Google Could Be The Real Power Behind IBM’s OpenPower
Opening Power to partners is a good move by IBM, says Peter Judge. But Google’s role may be crucial to OpenPower
IBM’s announcement of the OpenPower consortium is a bold move designed to halt the decline of the Power architecture while the tech giant readies the next generation, Power 8. Big Blue hopes to get Power-based chips established as a third option for servers, alongside Intel’s x86 architecture and ARM.
For many people, it’s almost a surprise to know that other architectures besides Intel’s x86 instruction set (from Intel and AMD) are established on servers. But IBM’s Power 7+ has been well received, and IBM is a leader in the Unix server business which has long been the natural home of RISC processors such as Power and Oracle’s SPARC. It’s just that Unix servers aren’t expanding the way x86 servers are in data centres. IBM’s Power revenues are declining.
The Power of Love?
What Power needs is partners. The architecture already has users outside of IBM, but its reach is reducing. It was once the processor inside Apple’s Macintosh machines, but Apple replaced it with Intel in 2006. It was also widely used in games consoles, but AMD took over there.
The data centre market is expanding, and big players there want an alternative to x86. IBM’s move would have been perfect a year or two back, but it’s now seen as trailing behind another contender – ARM Holdings, whose low-power architecture is coming in a 64 bit version in 2014, which AMD is turning into server chips. Dell is looking at the idea seriously, and specialists like Boston are actually shipping servers.

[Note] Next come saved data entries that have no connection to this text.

/-
Copyright (c) 2026 the pub-hodgecm-mathlib formalisation cell (harness21).  Prover seat hodgecm-mathlib-K2E3-p29 (g2): Track B «K2-LIT», hLiu418 = stmt-HodgeConjecture-24832;
socket #41, KIND W; LEAD F0P6-plan (g14) BATCH #128 (2) «(KW-fin)», desk K2E4-p10 (g9).  THEOREMS ONLY (no `def`, no `instance`, no notation, no named-fact hypothesis, no `sorry`).
-/
import Summits.HodgeConjecture.HodgeConjecture.Theorems.K2LiuSiegelEisensteinKindWFinitePlaces   -- ★ FILE 2c `prod_pow_absNorm_le_pow_finrank_natCast`, `prod_pow_absNorm_le_of_det_smul`
import Summits.HodgeConjecture.HodgeConjecture.Theorems.K2LiuSiegelEisensteinKindWPresentation   -- ★ STAGE 2 currency (`ι X κT`, `mat ht Tfin Ffin`) + ★ `KindWInstance` heights
import Literature.NumberTheory.Automorphic.UnitaryGroupLocalFactors                             -- ★ `instFintypePlacesOver` (the fibre `{w ∣ v}` is a `Fintype`)
import HarnessLib

/-!
# Crux `HLiu418`, socket #41, KIND W — `K2LiuKindWFinitePartLettersOfRecord`: THE STAGE-2 PER-TERM FINITE LETTERS `hfsupp`, `hfsize` OF ★∕📤 `kindW_block_of_record`
# FROM PER-PLACE LETTERS IN LOCAL CURRENCY (level ∕ denominator exponents above one place `v`) — the local → global arithmetic, hypothesis-first

Cell `hodgecm-mathlib`, crux item hLiu418 = `stmt-HodgeConjecture-24832` (helper lane `--supports … --as helper`, count-neutral), route of record `HCCMUnconditional`;
squad K2 ∕ K2Liu, road `K2_Liu`, socket #41 `sig_K2LiuSiegelEisensteinContinuation`, KIND W; LEAD F0P6-plan (g14) BATCH #128 (2), desk K2E4-p10 (g9).
THE POINT.  K2E4-p10's KW payer head `K2LiuSiegelEisensteinKindWOfRecord.kindW_block_of_record` takes the CONTINUED local letters `Finf`, `Ffin` BY VALUE (so does ★ (x-a) ed. 4
`…KindWEulerLocalLetters`), together with two STAGE-2 per-term FINITE letters in GLOBAL currency: the per-place SUPPORT letter `hfsupp` (defect datum `(T_δ, δ, k)`: «`F_{v,j} ≠ 0` forces
`N(𝔭_w)^m ≤ N(𝔭_w)^{δ_w} H_w(h)^k ∧ |S_{ab}|_w ≤ q_w^m` at every `w ∣ v`») and the FINITE SIZE letter `hfsize` («`‖∏_{v ∈ T(S,h)} F_{v,j}‖ ≤ C ‖h‖^a (1 + τ S)^{N₂} D^{N₃}` for EVERY
admissible denominator `D` of `S`, locally uniformly in `s`»).  The per-place payers (★ Φ5 `K2LiuBadPlaceWhittakerEntire` ball form ∕ lattice support ∕ ball bound at the places of
`T(S,h)`; ★ (c1) `K2LiuLocalHeightLevelConjugation` for level-vs-height) speak LOCAL currency: the LEVEL of `h` at `w`, the DENOMINATOR EXPONENTS of `S` and of `S⁻¹` above `v`
(Φ5's ball radius is `K₁ + 4·ord β + 2·ord β⁻¹`).  THIS FILE is the arithmetic from the local letters to the head's two letters, in ★ `K2LiuSiegelEisensteinKindWPresentation`'s
generic currency (index type `ι` with `mat : ι → M_n(L)`, point type `X` with `ht : X → GL_N(𝔸_L)`, `K`-finite index `κT`, places `v` of `L⁺` for the presentation, `w ∣ v` of `L` via
★ `UnitaryGroup.PlacesOver`):
* §1 tools — `∏_{v∈T} ∏_{w∣v} g(w) = ∏_{w∈T′} g(w)` (`prod_placesOver_eq_prod_biUnion`: distinct `v` have disjoint fibres); the valuation of a non-zero `ℤ`-integral element is `q_w^{−m}`
  (`exists_valuation_eq_exp_neg`); `D·S` integral ⇒ `|S_{ab}|_w ≤ |D|_w⁻¹` (`valuation_le_of_den`); `S⁻¹ = D·adj(D S)∕det(D S)` ⇒ `|S⁻¹_{ab}|_w ≤ |det(D S)|_w⁻¹`
  (`valuation_inv_le_of_den`, adjugate of an integral matrix is integral); `∏_{w∈T′} H_w(g) ≤ N ‖g‖` (★ `finprod_localHeight_le` on a finite sub-product).
* §2 **`hfsupp_of_levelLetters`** — from a LEVEL function `lev : X → 𝔭 ↦ ℕ` with its height letter `N(𝔭_w)^{lev x w} ≤ N(𝔭_w)^{δ₀ w} H_w(ht x)^k` (`δ₀ = 0` off `T_{δ₀}`), a conductor defect
  `c` (`= 0` off `T_c`), and the per-place support letter «`F_{v,j} i s x ≠ 0 ⇒ |mat i|_w ≤ q_w^{lev x w + c w}` at every `w ∣ v`»: the head's `hfsupp` BYTES with `δ := δ₀ + c`
  (`= 0` off `T_{δ₀} ∪ T_c`, `hdelta_eq_zero_off`), same `k`.
* §3 **`hfsize_of_placeLetters`** — from UNIFORM exponents `k₂ k₃`, a FIXED finite defect set `T_β`, and the per-place size letter, locally uniformly in `s`: «for every `dS, dA : 𝔭 ↦ ℕ` with
  `|mat i|_w ≤ q_w^{dS w}` and `|(mat i)⁻¹|_w ≤ q_w^{dA w}` above `v`: `‖F_{v,j} i s x‖ ≤ ∏_{w∣v} N(𝔭_w)^{β w} H_w(ht x)^{k₁} N(𝔭_w)^{k₂ dS w + k₃ dA w}`» (`β = 0` off `T_β`; `k₁`, `β` may
  depend on the centre `z`): the head's `hfsize` BYTES for every admissible `D`, with `N₂ := n·[L:ℚ]·k₃`, `N₃ := [L:ℚ]·(k₂ + n·k₃)` — `dS := ord_w D`, `dA := ord_w det(D·mat i)`
  (`0` if `det = 0`), then ★ FILE 2c twice (`∏ N(𝔭_w)^{ord_w D} ≤ D^{[L:ℚ]}`, `∏ N(𝔭_w)^{ord_w det(D S)} ≤ (D^n n! (1+τ)^n)^{[L:ℚ]}`) and ★ `finprod_localHeight_le`.
[Shimura1997, §18.4 Prop. 18.14], [MoeglinWaldspurger1995, II.1.7, IV.1.9], [KudlaRallis1994, §2], [NeukirchANT1999, Ch. III §1], [BorelJacquet1979, §1.2].
HONEST LABEL.  Count-neutral helper, closes no socket: `HC_CM` is proved only modulo the 7 printed citations (2 remaining named inputs: hLiu418 =
`stmt-HodgeConjecture-24832`, h413 = `stmt-HodgeConjecture-24833`) until rung 0 closes.
-/

set_option autoImplicit false
set_option linter.dupNamespace false -- the mandated namespace repeats `HodgeConjecture.HodgeConjecture`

IBM’s move clearly takes inspiration from ARM. It will make the Power architecture available for third parties to design chips around. That is a good thing, as right now, it has become possible to cram so much onto a chip that designers are spoilt for choice. IBM’s ideas for Power are fine, but what if another player had a different idea which was just as good? This variety is what makes ARM’s model so strong, and IBM hopes to foster this for Power.
The idea will stand or fall on the partners who choose to get involved, and their level of commitment. And that will depend on them choosing Power over ARM.
There are a couple of factors to influence that choice.
Firstly, the two are travelling in opposite directions. ARM has a massive stronghold in mobile and embedded devices, and is moving into servers because the low power requirement of its designs turn out to be useful there too. IBM’s Power has proven it can do embedded duties, and it is starting out with an existing heritage in servers – it could look like a very good option for this reason.
Secondly, ARM does not have any fabrication plants – it’s a fabless chip designer. IBM has a a powerful chip manufacturing business, rivaling that of Intel in many ways. This is a benefit – any partners can be sure of production of their Power-based designs. However, it might deter bigger partners like AMD who would prefer to be making their own chips.
Nvidia, for instance, has put its name to the Power Consortium, but has a strong relationship with ARM already.
Google, on the other hand, could fit very neatly into the Power mould. It has a huge demand for data centre servers, and is not averse to designing its own technologies, and specifying details of its servers.
It could very well use ARM servers, but would find itself working with a different chip builder (AMD, say) instead of Intel.
In the Power model, Google could actually become a chip designer, and order up silicon from IBM’s factories, giving it a huge amount of something Google likes to have – control. Its public statements on the subject have not given much away, talking about Power’s “potential” for a place in Google’s infrastructure.
At this stage there is no deal to move any of Google to Power-based servers. But Intel will be very nervous about that possibility.